I am trying to connect my MongoDB instance to spark in databricks using the mongo spark connector v10.1.0. I am able to connect to MongoDB through a MongoClient instance with the same connection string that I am trying to load into spark through the connection.uri option. The connection string I am using follows the convention below.
f"mongodb://{username}:{password}@{host}/?replicaSet={replicaSet}&readPreference={readPreference}&authSource={authSource}&tls=true&tlsCAFile={tlsCAFile path}&tlsCertificateKeyFile={tlsCertificateKeyFile path}"
Here are my spark configurations that I am using and the way I am trying to connect.

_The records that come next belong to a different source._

/-!
# Route `ByReductionTypeAtTwo`, crux `RankOneAtTwoOffBigImageOddLocal` (stmt-BirchSwinnertonDyer-23716), line
# `refined_kolyvagin_tamagawa_shift_at_two`, stub `stub_sigmaShiftPosDisc`: THE NORM OF THE KOLYVAGIN DERIVATIVE AT A
# COMPLEX CONJUGATION — the dihedral identity `(1 + τ) D_ℓ y_ℓ = −(ℓ+1) Σ_{j ≤ k₀} σ^j y_ℓ + (ℓ+1+k₀) Tr_ℓ y_ℓ` and the
# EXPLICIT `2^M`-th root of `P_ℓ + τ P_ℓ` (pure algebra, PROVED)

Lead prover `prover-cruxlead-stmt-BirchSwinnertonDyer-23716-g11` (2026-08-29), `--supports stmt-BirchSwinnertonDyer-23716`
(helper; closes nothing).  THEOREMS ONLY (no definition, no named fact, no `sorry`).  Companion memo
`Cruxes/RankOneAtTwoOffBigImageOddLocal/ArchBoundaryBitAtTwo.md` (crux-dir commit 3c8c486a5bcb).

WHY.  On `{Δ > 0}` the real place of `ℚ` carries a non-vacuous level-`2^M` Selmer condition for the `ℚ`-descended
Kolyvagin classes `d_M(ℓ) ∈ H¹(ℚ, E^K[2^M])` (lead memos g4/g5; `H¹(ℝ, E^K) ≅ π₀(E(ℝ)) = ℤ/2`).  One level below the
capacity of the prime the condition is free (`H¹(ℝ, ·)` is `2`-torsion; tree `torsionH1ZSMul_two_kolyvaginClass`,
`torsionH1ZSMul_two_mem_selmerLocalKer_infinitePlace_of_resTorsion_mem`).  AT BOUNDARY LEVEL `M = M(ℓ)` the Selmer bit is
`[R ∉ E(ℝ)⁰]` for the unique `R ∈ E(K_ℓ)` with `2^M R = P_ℓ + τ P_ℓ` (memo §1; seat `bsd-2adic-kit-3`'s table, 8 rows).
This file computes `P_ℓ + τ P_ℓ` EXACTLY from the three relations that govern the Heegner module — `σ^{ℓ+1} = 1`,
`τ σ = σ⁻¹ τ`, `τ y_ℓ = σ^{k₀} y_ℓ` (Gross 1991 Prop. 5.3 with `Φ(0) = 0`, as `L(E,1) = 0`) — and exhibits the root:

* §1 ring identities in the commutative group ring `ℤ[G_ℓ]` (`σ ∈ R`, `σ^m = 1`, `D = Σ_{i<m} i σ^i`, `Tr = Σ_{i<m} σ^i`; same
  currency as the tree's `Literature…KolyvaginDerivative.sub_one_mul_kolyvaginDerivative` = Gross (3.5), which this file re-derives
  in the form `σ D = D + (m − Tr)` from two `σ^m`-free shift identities so as to import Mathlib only): `σ^k Tr = Tr`,
  `σ^k D = D + (Σ_{j<k} σ^j)(m − Tr)`,
  `(Σ_{j<k} σ^j) Tr = k Tr`, and the REFLECTION `Σ_{i<m} i σ′^i = m (Tr − 1) − D` for `σ σ′ = 1` (`σ′ = σ⁻¹`);
* §2 THE DIHEDRAL IDENTITY `norm_kolyvaginDerivative_smul`: for an additive `τ` on the module with `τ (σ • x) = σ′ • τ x`
  and `τ y = σ^{k₀} • y`:  `D•y + τ (D•y) = −(m • Σ_{j ≤ k₀} σ^j • y) + (m + k₀) • Tr • y`;
* §3 THE PAIRING `Σ_{j ≤ k₀} σ^j y = (Y + τ Y) + [k₀ even] σ^{k₀/2} y` (`τ` reverses the interval `[0, k₀]`), whence the
  explicit root: `D•y + τ(D•y) = −m•(Y + τ Y) − [k₀ even] m • σ^{k₀/2} • y + (m+k₀) • Tr • y`, the middle term `τ`-FIXED;
  with `m = 2^e u` and `Tr • y = 2^e • t` the right side is `2^e •` an explicit point (`…_eq_two_pow_smul_of_even/odd`).

Consequence (memo §2–§3, not formalised here): in `Ĥ⁰(⟨τ⟩, E(K_ℓ))` the class of the root is `[u odd][k₀ even]·[σ^{k₀/2} y_ℓ]
+ [v odd][k₀ odd]·[y_K]` (`h_K = 1`), `k₀ even ⟺ (N/ℓ) = +1`; so the boundary-level archimedean Selmer bit of `d_M(ℓ)` is
the real component of ONE τ-real Heegner value, and vanishes outright when `(N/ℓ) = −1` and `M₀ ≥ 1`.
BSD is NOT proved by any of this; the crux is NOT proved; the stub is NOT proved.

References: [GrossLMS1991] B. H. Gross, *Kolyvagin's work on modular elliptic curves*, LMS LNS 153 (1991), §3 (3.5),
Prop. 3.6, Prop. 5.3 (held `book:editornd-l-functions-arithmetic`); [McCallumLMS1991] W. G. McCallum, *Kolyvagin's work on
Shafarevich–Tate groups*, ibid., §4 (the cocycle of `c_M(n)`), §5; [Rubin2000] K. Rubin, *Euler Systems*, IV §4.
-/

set_option linter.dupNamespace false -- tree convention: `Summit.BirchSwinnertonDyer.BirchSwinnertonDyer.Theorems` (summit = sub-problem)
set_option autoImplicit false

open Finset

namespace Summit.BirchSwinnertonDyer.BirchSwinnertonDyer.Theorems.OffBigImageOddLocalAtTwo.ArchBoundaryNorm


/-! ## §1 Ring identities in the commutative group ring -/

section Ring

variable {R : Type*} [CommRing R]

/-- `σ · Tr = Tr` for `Tr = Σ_{i<m} σ^i` when `σ^m = 1`. [cite: GrossLMS1991, §3 (3.5)] -/
theorem mul_trace_eq {σ : R} {m : ℕ} (hσ : σ ^ m = 1) :
    σ * ∑ i ∈ range m, σ ^ i = ∑ i ∈ range m, σ ^ i := by
  rw [mul_sum]
  simp_rw [← pow_succ']
  cases m with
  | zero => simp
  | succ m => rw [sum_range_succ, sum_range_succ' (fun i ↦ σ ^ i), hσ, pow_zero]

/-- `σ^k · Tr = Tr` when `σ^m = 1`. [cite: GrossLMS1991, §3 (3.5)] -/
theorem pow_mul_trace_eq {σ : R} {m : ℕ} (hσ : σ ^ m = 1) (k : ℕ) :
    σ ^ k * ∑ i ∈ range m, σ ^ i = ∑ i ∈ range m, σ ^ i := by
  induction k with
  | zero => rw [pow_zero, one_mul]
  | succ k ih => rw [pow_succ, mul_assoc, mul_trace_eq hσ, ih]

/-- `(Σ_{j<k} σ^j) · Tr = k · Tr` when `σ^m = 1`. [cite: GrossLMS1991, §3 (3.5)] -/
theorem geom_sum_mul_trace_eq {σ : R} {m : ℕ} (hσ : σ ^ m = 1) (k : ℕ) :
    (∑ j ∈ range k, σ ^ j) * ∑ i ∈ range m, σ ^ i = (k : R) * ∑ i ∈ range m, σ ^ i := by
  induction k with
  | zero => simp
  | succ k ih => rw [sum_range_succ, add_mul, ih, pow_mul_trace_eq hσ]; push_cast; ring

/-- Shift of the trace-like sum: `σ · Σ_{i<n} σ^{i+1} = Σ_{i<n} σ^{i+1} − σ + σ^{n+1}` (no hypothesis on `σ`). [folklore] -/
theorem mul_sum_pow_succ (σ : R) (n : ℕ) :
    σ * ∑ i ∈ range n, σ ^ (i + 1) = (∑ i ∈ range n, σ ^ (i + 1)) - σ + σ ^ (n + 1) := by
  induction n with
  | zero => simp
  | succ n ih => rw [sum_range_succ, mul_add, ih]; ring

/-- Shift of the derivative-like sum: `σ · Σ_{i<n} (i+1) σ^{i+1} = Σ_{i<n} (i+1) σ^{i+1} − Σ_{i<n} σ^{i+1} + n σ^{n+1}`
(no hypothesis on `σ`). [folklore] -/
theorem mul_sum_natCast_succ_mul_pow_succ (σ : R) (n : ℕ) :
    σ * ∑ i ∈ range n, ((i : R) + 1) * σ ^ (i + 1) =
      (∑ i ∈ range n, ((i : R) + 1) * σ ^ (i + 1)) - (∑ i ∈ range n, σ ^ (i + 1)) + (n : R) * σ ^ (n + 1) := by
  induction n with
  | zero => simp
  | succ n ih => rw [sum_range_succ, sum_range_succ, mul_add, ih]; push_cast; ring

/-- `Σ_{i<m} σ^{i+1} = Tr` when `σ^m = 1` (the shifted trace is the trace). [cite: GrossLMS1991, §3 (3.5)] -/
theorem sum_pow_succ_eq_trace {σ : R} {m : ℕ} (hσ : σ ^ m = 1) :
    ∑ i ∈ range m, σ ^ (i + 1) = ∑ i ∈ range m, σ ^ i := by
  cases m with
  | zero => simp
  | succ m => rw [sum_range_succ, sum_range_succ' (fun i ↦ σ ^ i), hσ, pow_zero]

/-- `Σ_{i<m} (i+1) σ^{i+1} = D + m` when `σ^m = 1` (the shifted derivative is `D + m σ^m = D + m`). [cite: GrossLMS1991, §3 (3.5)] -/
theorem sum_natCast_succ_mul_pow_succ_eq {σ : R} {m : ℕ} (hσ : σ ^ m = 1) :
    ∑ i ∈ range m, ((i : R) + 1) * σ ^ (i + 1) = (∑ i ∈ range m, (i : R) * σ ^ i) + (m : R) := by
  cases m with
  | zero => simp
  | succ m =>
    rw [sum_range_succ (fun i ↦ ((i : R) + 1) * σ ^ (i + 1)),
      sum_range_succ' (fun i ↦ (i : R) * σ ^ i), hσ]
    push_cast
    ring

/-- **Gross (3.5) in the form `σ · D = D + (m − Tr)`** for `D = Σ_{i<m} i σ^i`, `Tr = Σ_{i<m} σ^i`, `σ^m = 1` — the tree's
`KolyvaginDerivative.sub_one_mul_kolyvaginDerivative` (`(σ − 1) D = m − Tr`), re-derived from the shift identities.
[cite: GrossLMS1991, §3 (3.5)] -/
theorem mul_kolyvaginDerivative_eq {σ : R} {m : ℕ} (hσ : σ ^ m = 1) :
    σ * ∑ i ∈ range m, (i : R) * σ ^ i =
      (∑ i ∈ range m, (i : R) * σ ^ i) + ((m : R) - ∑ i ∈ range m, σ ^ i) := by
  have hB := mul_sum_natCast_succ_mul_pow_succ σ m
  rw [sum_natCast_succ_mul_pow_succ_eq hσ, sum_pow_succ_eq_trace hσ, pow_succ, hσ, one_mul, mul_add] at hB
  -- `hB : σ D + σ m = D + m − Tr + m σ`
  have : σ * ∑ i ∈ range m, (i : R) * σ ^ i =
      (σ * ∑ i ∈ range m, (i : R) * σ ^ i + σ * (m : R)) - σ * (m : R) := by ring
  rw [this, hB]
  ring

/-- `σ^k · D = D + (Σ_{j<k} σ^j)(m − Tr)` when `σ^m = 1` (iterate `σ D = D + (m − Tr)`). [cite: GrossLMS1991, §3 (3.5)] -/
theorem pow_mul_kolyvaginDerivative_eq {σ : R} {m : ℕ} (hσ : σ ^ m = 1) (k : ℕ) :
    σ ^ k * ∑ i ∈ range m, (i : R) * σ ^ i =
      (∑ i ∈ range m, (i : R) * σ ^ i) + (∑ j ∈ range k, σ ^ j) * ((m : R) - ∑ i ∈ range m, σ ^ i) := by
  induction k with
  | zero => simp
  | succ k ih =>
    rw [pow_succ, mul_assoc, mul_kolyvaginDerivative_eq hσ, mul_add, ih, sum_range_succ]
    ring

/-- **The reflection identity, `σ^m`-free form**: if `σ σ′ = 1` then for every `n`,
`σ^n · Σ_{i<n} i σ′^i = n · Σ_{i<n} σ^{i+1} − Σ_{i<n} (i+1) σ^{i+1}` (substitute `σ′^i = σ^{n−i}` and reindex; proved by
induction on `n`). [folklore] -/
theorem pow_mul_sum_natCast_mul_inv_pow {σ σ' : R} (hσσ' : σ * σ' = 1) (n : ℕ) :
    σ ^ n * ∑ i ∈ range n, (i : R) * σ' ^ i =
      (n : R) * (∑ i ∈ range n, σ ^ (i + 1)) - ∑ i ∈ range n, ((i : R) + 1) * σ ^ (i + 1) := by
  induction n with
  | zero => simp
  | succ n ih =>
    have hinv : σ ^ (n + 1) * σ' ^ n = σ := by
      rw [pow_succ', mul_assoc, ← mul_pow, hσσ', one_pow, mul_one]
    have hA := mul_sum_pow_succ σ n
    have hB := mul_sum_natCast_succ_mul_pow_succ σ n
    rw [sum_range_succ, mul_add, show σ ^ (n + 1) * ∑ i ∈ range n, (i : R) * σ' ^ i =
        σ * (σ ^ n * ∑ i ∈ range n, (i : R) * σ' ^ i) by rw [pow_succ']; ring, ih,
      show σ ^ (n + 1) * ((n : R) * σ' ^ n) = (n : R) * (σ ^ (n + 1) * σ' ^ n) by ring, hinv,
      sum_range_succ, sum_range_succ, mul_sub, show σ * ((n : R) * ∑ i ∈ range n, σ ^ (i + 1)) =
        (n : R) * (σ * ∑ i ∈ range n, σ ^ (i + 1)) by ring, hA, hB]
    push_cast
    ring

/-- **The reflection identity**: if `σ σ′ = 1` and `σ^m = 1` (so `σ′ = σ⁻¹` and `σ′^i = σ^{m−i}`) then
`Σ_{i<m} i σ′^i = m (Tr − 1) − D`, i.e. `τ D_ℓ τ⁻¹ = (ℓ+1)(Tr_ℓ − 1) − D_ℓ` for the conjugate derivative
(Gross 1991, proof of Prop. 5.3 / McCallum §5: `τ D_ℓ = −D_ℓ τ` modulo `ℓ + 1`). [cite: GrossLMS1991, Prop. 5.3 (proof)] -/
theorem sum_natCast_mul_inv_pow_eq {σ σ' : R} {m : ℕ} (hσσ' : σ * σ' = 1) (hσ : σ ^ m = 1) :
    ∑ i ∈ range m, (i : R) * σ' ^ i =
      (m : R) * ((∑ i ∈ range m, σ ^ i) - 1) - ∑ i ∈ range m, (i : R) * σ ^ i := by
  have h := pow_mul_sum_natCast_mul_inv_pow hσσ' m
  rw [hσ, one_mul] at h
  rw [h]
  rw [sum_pow_succ_eq_trace hσ, sum_natCast_succ_mul_pow_succ_eq hσ]
  ring
import Literature.Computability.Complexity.TFNPClasses
import HarnessLib

/-!
# The collapse `EOPL = PLS ∩ PPAD` (Göös–Hollender–Jain–Maystre–Pires–Robere–Tao 2022) — named fact

Split off from `Literature/Computability/Complexity/TFNPClasses.lean` (refactor `wi-38313`): that
file defines the classes `PPAD`, `PLS`, `EOPL` (closures of END-OF-LINE, LOCALOPT,
END-OF-POTENTIAL-LINE under promise-preserving polynomial-time many-one reductions) and proves their
elementary properties; the one UNPROVED named fact it used to carry, the collapse

* `EOPL_eq_PLS_inter_PPAD` — **Göös et al. (2022), Thm. 1: `EOPL = PLS ∩ PPAD`** (with its two
  corollaries `.mem_PLS_and_mem_PPAD`, `.reducible_endOfPotentialLine`, proved from the fact),

now lives here, byte-identical and under the same fully-qualified names, so that importing the
classes file does not put this fact into a route's module cone (route `PneNP/ArnoldMorseDeficit`).
Nothing consumes the fact at present; proving it means formalising GHJMPRT 2022 §5 (the reduction
`SoD ⋏ EoL ≤ EoPL`).  The elementary inclusion `EOPL ⊆ PPAD` is PROVED in `TFNPClasses.lean`
(`EOPL_subset_PPAD`).

## References

* M. Göös, A. Hollender, S. Jain, G. Maystre, W. Pires, R. Robere, R. Tao, *Further collapses in
  TFNP*, CCC 2022, Thm. 1. [GoosEtAl2022FurtherCollapses]
* J. Fearnley, P. Goldberg, A. Hollender, R. Savani, *The complexity of gradient descent:
  CLS = PPAD ∩ PLS*, J. ACM 70 (2022), Thm. 1.1. [FearnleyGoldbergHollenderSavani2022]
-/

namespace Literature.Computability.Complexity

open _root_.Computability

/-! ### The collapse -/

/-- **Göös–Hollender–Jain–Maystre–Pires–Robere–Tao (2022), Theorem 1: `EOPL = PLS ∩ PPAD`.**
("We show `EOPL = PLS ∩ PPAD`. Here the class `EOPL` consists of all total search problems that
reduce to the End-of-Potential-Line problem"; proof: `EOPL ⊆ PLS ∩ PPAD` is immediate from the
definitions (FGMS 2020), and `PLS ∩ PPAD ⊆ EOPL` by the reduction `SoD ⋏ EoL ≤ EoPL`, loc. cit.
§5, Lemma 4.)  Together with Fearnley–Goldberg–Hollender–Savani (2022), Thm. 1.1
(`CLS = PPAD ∩ PLS`) this is the collapse `EOPL = CLS = PPAD ∩ PLS`.  Over the tree's classes
`EOPL = TFNP.closureOf END-OF-POTENTIAL-LINE`, `PLS = TFNP.closureOf LOCALOPT`,
`PPAD = TFNP.closureOf END-OF-LINE` (promise-preserving polynomial-time many-one reductions).
Named fact (D-0014); users take `(h : EOPL_eq_PLS_inter_PPAD)`.
[cite: GoosEtAl2022FurtherCollapses, Thm. 1] [cite: FearnleyGoldbergHollenderSavani2022, Thm. 1.1 (CLS = PPAD ∩ PLS)] -/
def EOPL_eq_PLS_inter_PPAD : Prop :=
  EOPL = PLS ∩ PPAD

/-- From the collapse: an `EOPL` problem lies in `PLS` and in `PPAD`.
[cite: GoosEtAl2022FurtherCollapses, Thm. 1] -/
theorem EOPL_eq_PLS_inter_PPAD.mem_PLS_and_mem_PPAD (h : EOPL_eq_PLS_inter_PPAD)
    {R : SearchProblem} (hR : R ∈ EOPL) : R ∈ PLS ∧ R ∈ PPAD := by
  unfold EOPL_eq_PLS_inter_PPAD at h
  rw [h] at hR
  exact hR

/-- From the collapse: a problem in both `PLS` and `PPAD` reduces to END-OF-POTENTIAL-LINE.
[cite: GoosEtAl2022FurtherCollapses, Thm. 1 (the inclusion PLS ∩ PPAD ⊆ EOPL, §5)] -/
theorem EOPL_eq_PLS_inter_PPAD.reducible_endOfPotentialLine (h : EOPL_eq_PLS_inter_PPAD)
    {R : SearchProblem} (hPLS : R ∈ PLS) (hPPAD : R ∈ PPAD) :
    R.ManyOneReducible TFNP.EndOfPotentialLine := by
  unfold EOPL_eq_PLS_inter_PPAD at h
  have hR : R ∈ EOPL := by rw [h]; exact ⟨hPLS, hPPAD⟩
  exact hR.2

end Literature.Computability.Complexity
/-!
# BalabanUVNodes ∕ N14 — THE SHARP-CONSTANT EDITION of N14's (I)-binder and of N19′'s core AT THE SPINE READINGS OF RECORD `crOfRecord₁₃At ∕ crOfRecord₁₃VAt K₀ jcut sh`
# (dag-n19-w2 g3's optimal TV-tilt constant `4·e^{2l₀}` ↦ `2·e^{2l₀}`, attained odds form `2·e^{2l₀}ρ ∕ (1 + (e^{2l₀} − 1)ρ)`, carried by ONE-NAME swaps onto this lineage)

Cell `pub-ymgap` (HUMAN RULING D-0062 Track A; director-ym №197 ∕ HUMAN RULING D-0149 width push), WIDTH SEAT `pub-ymgap-dag-n14-w2` (g4, harness re-seat), payload «N14 DEPENDENT
on §N19 s1 ∕ U3 — take N19-side typed sub-lemmas by name».  The lane hand dag-n19-w2 g3 gave this lineage on the bus (LANDED-2, INBOX l.28406: «the record-level drop-ins
`…N19ShapeFaceN14AtRecordTVSharp.tiltedMeanMatching_of_tv_atKeys_half ∕ _sharp` have the SAME binder prefix as the g0 `tiltedMeanMatching_of_tv_atKeys` your §3∕§4 call — one
name + import halves the `l₀·η_K` share of your NE7 radius; your v1.x»).  A SIBLING of p593287 `…N14BinderAtSpineReadingOfRecord13CoPH` (392 l.) ∕ p596111 `…CoPHV` (208 l.) ∕
p603135 `…ClassLawRoadsBinder…CoPHV` — the 400-line cap forbids appending in place; nothing of the parents is edited or re-declared.  Filed `--kind proof --supports
stmt-QuantumFields-20544 --as helper` (K3⁷ `SpineGivenEndpointR13SepCoPH`, skeleton v5 941dddb108cbaacf UNTOUCHED — these texts live below the skeleton key).  COUNT-NEUTRAL.
THEOREMS ONLY (0 `def`).  Imports g3 FILE 3 (⇒ the whole n14-w2 lineage g2∕g3) and dag-n19-w2 g3's `…N19ShapeFaceN14AtRecordTVSharp` (p602877) ONLY; every cited lemma BY NAME.

WHAT IS PROVED (binder prefixes of the parents VERBATIM; `N`-, `K₀`-, `jcut`-, `sh`-generic).
* §1 (the ₁₃ reading `crOfRecord₁₃At`, dag-n20-d p587226): `tiltedMeanMatching_crOfRecord₁₃At_of_tv_half` — p593287 §3 with `η K = 2·e^{2l₀}·ρ K` (was `4·e^{2l₀}·ρ K`);
  `tiltedMeanMatching_crOfRecord₁₃At_of_tv_sharp` — the attained constant `η K = 2·e^{2l₀}ρ K ∕ (1 + (e^{2l₀} − 1)ρ K)`; ★ `core_reading₁₃_of_coreZero_of_tv_half` — p593287 §4's
  edge with the RATE DISPLAYED instead of ∃-hidden: (V) the vacuum bracket `δ₀` + (SH) the shell split in MGF-part form + (I) U3's TV sentence on the SHELL-FREE class laws ⇒
  `NE7.Core 1 1 (classSet₁₃ …) (badClass₁₃ … jcut) (weightA₁₃ − sh.1) (weightB₁₃ − sh.2) (K ↦ δ₀ K + 2·e²·ρ K)` (dag-n19-d module 14 `core_of_coreZero_mgfForm` BY NAME; the g2 road
  gives `δ₀ K + 4·e²·ρ K` inside its ∃); no summability letter is needed for the displayed form.
* §2 (the V reading `crOfRecord₁₃VAt`, dag-n20-d p590105, volume letter `F.side ^ 4`): `tiltedMeanMatching_crOfRecord₁₃VAt_of_tv_half ∕ _sharp` (p596111 §1 twins);
  ★ `core_readingV₁₃_of_coreZero_of_tv_half` (`K ↦ δ₀ K + (1 ∕ F.side⁴)·(2·e²·ρ K)`); `core_readingV₁₃_shellSplitOfRecord_of_coreZero_of_tv_half` — (SH) DISCHARGED at n21-d's
  shell split of record `shellSplitOfRecord₁₃At N K₀ ρA ρB` (the shell sibling p594686's `mgfForm_shellA₁₃ ∕ B₁₃`, `shellMeasA₁₃_le ∕ B₁₃_le` BY NAME).
* §3 (NE7-S_cl road, p603135's twins): `tiltedMeanMatching_crOfRecord₁₃VAt_of_classSandwich_half` — ONE-constant class-measure sandwich of width `r K` on the FULL class laws of
  record ⇒ N14's binder with `η K = 2·e^{2l₀}·(e^{2 r K} − 1)` (was `4·…`; dag-n19-c `tvSandwich_of_classSandwich` then §2); `…_of_classSandwich_sharp` (odds form);
  `tiltedMeanMatching_crOfRecord₁₃VAt_cutZero_of_classSandwich_half` (zero cut, from the t-free all-keys sentence).
The parents' ∃-statements (`exists_tiltedMeanMatching_summable_…`, `coreEdge_reading₁₃_…`, `core_crOfRecord₁₃(V)At_…` at the canonical `δ`) are NOT re-typed: a sharper constant
does not change an ∃-sentence; what changes is what is DISPLAYED (explicit `η`, explicit `δ`).

HONEST FRAMING.  Count-neutral by-name knit.  ZERO ESTIMATE CONTENT: `hTV` (node U3 ∕ §N19 s1's two-run class-law comparison, TV currency), (V) `h0`, the shell split's MGF-part
form and the class-measure sandwich `hS` are HYPOTHESIS SHAPES produced by nobody — UNPRINTED two-run statements for d = 4; the only mathematics is dag-n19-w2's [folklore] optimal
tilt constant (p600469 ∕ p601482), cited by name; the live-selector pin and the laws (H-ζ) ∕ `0 ≤ ζ` are displayed, claimed for no tuple (K0⁷ OPEN); nothing of Bałaban's is
asserted; NE7 ∕ NE1′ NOT PRINTED as two-run statements and NOT PROVED; N14 ∕ N19 ∕ N21 NOT discharged; K3⁷ OPEN, NOT claimed; counts UNMOVED (typed 28∕28 · discharged 5∕27,
A 5∕28); no count claim.  One finite four-torus programme at fixed `ε = L^{−K}`, Bałaban AS PRINTED — the YM mass gap (Clay) is NOT proved by any of this: R4 closes only the
conditional finite-𝕋⁴ rung `BalabanLadder.UV`; NOT ℝ⁴, NOT OS, NOT a mass gap, NOT Clay.  0 `def`, 0 `sorry`, standard axioms, no `instance`, no `notation`; no decl below
carries a cite tag (bookkeeping [folklore]).
-/

set_option autoImplicit false

noncomputable section

open MeasureTheory ProbabilityTheory Finset
open scoped ENNReal BigOperators Matrix.Norms.L2Operator

namespace YMDAG.N14.AtSpineReading13CoPH.Sharp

self.spark = SparkSession.builder \
.config("spark.jars.packages", "org.mongodb.spark:mongo-spark-connector:10.1.0") \
.appName("APP NAME") \
.getOrCreate()
df = self.spark.read.format("mongodb") \
.option("connection.uri", connection_string) \
.option("database", <DB NAME>) \
.option("collection", <COLLECTION NAME>) \
.load()
Here is the error I am running into
exception={com.mongodb.MongoSocketWriteException: Exception sending message}, caused by {javax.net.ssl.SSLHandshakeException: PKIX path building failed: sun.security.provider.certpath.SunCertPathBuilderException: unable to find valid certification path to requested target}, caused by {sun.security.validator.ValidatorException: PKIX path building failed: sun.security.provider.certpath.SunCertPathBuilderException: unable to find valid certification path to requested target}, caused by {sun.security.provider.certpath.SunCertPathBuilderException: unable to find valid certification path to requested target}}]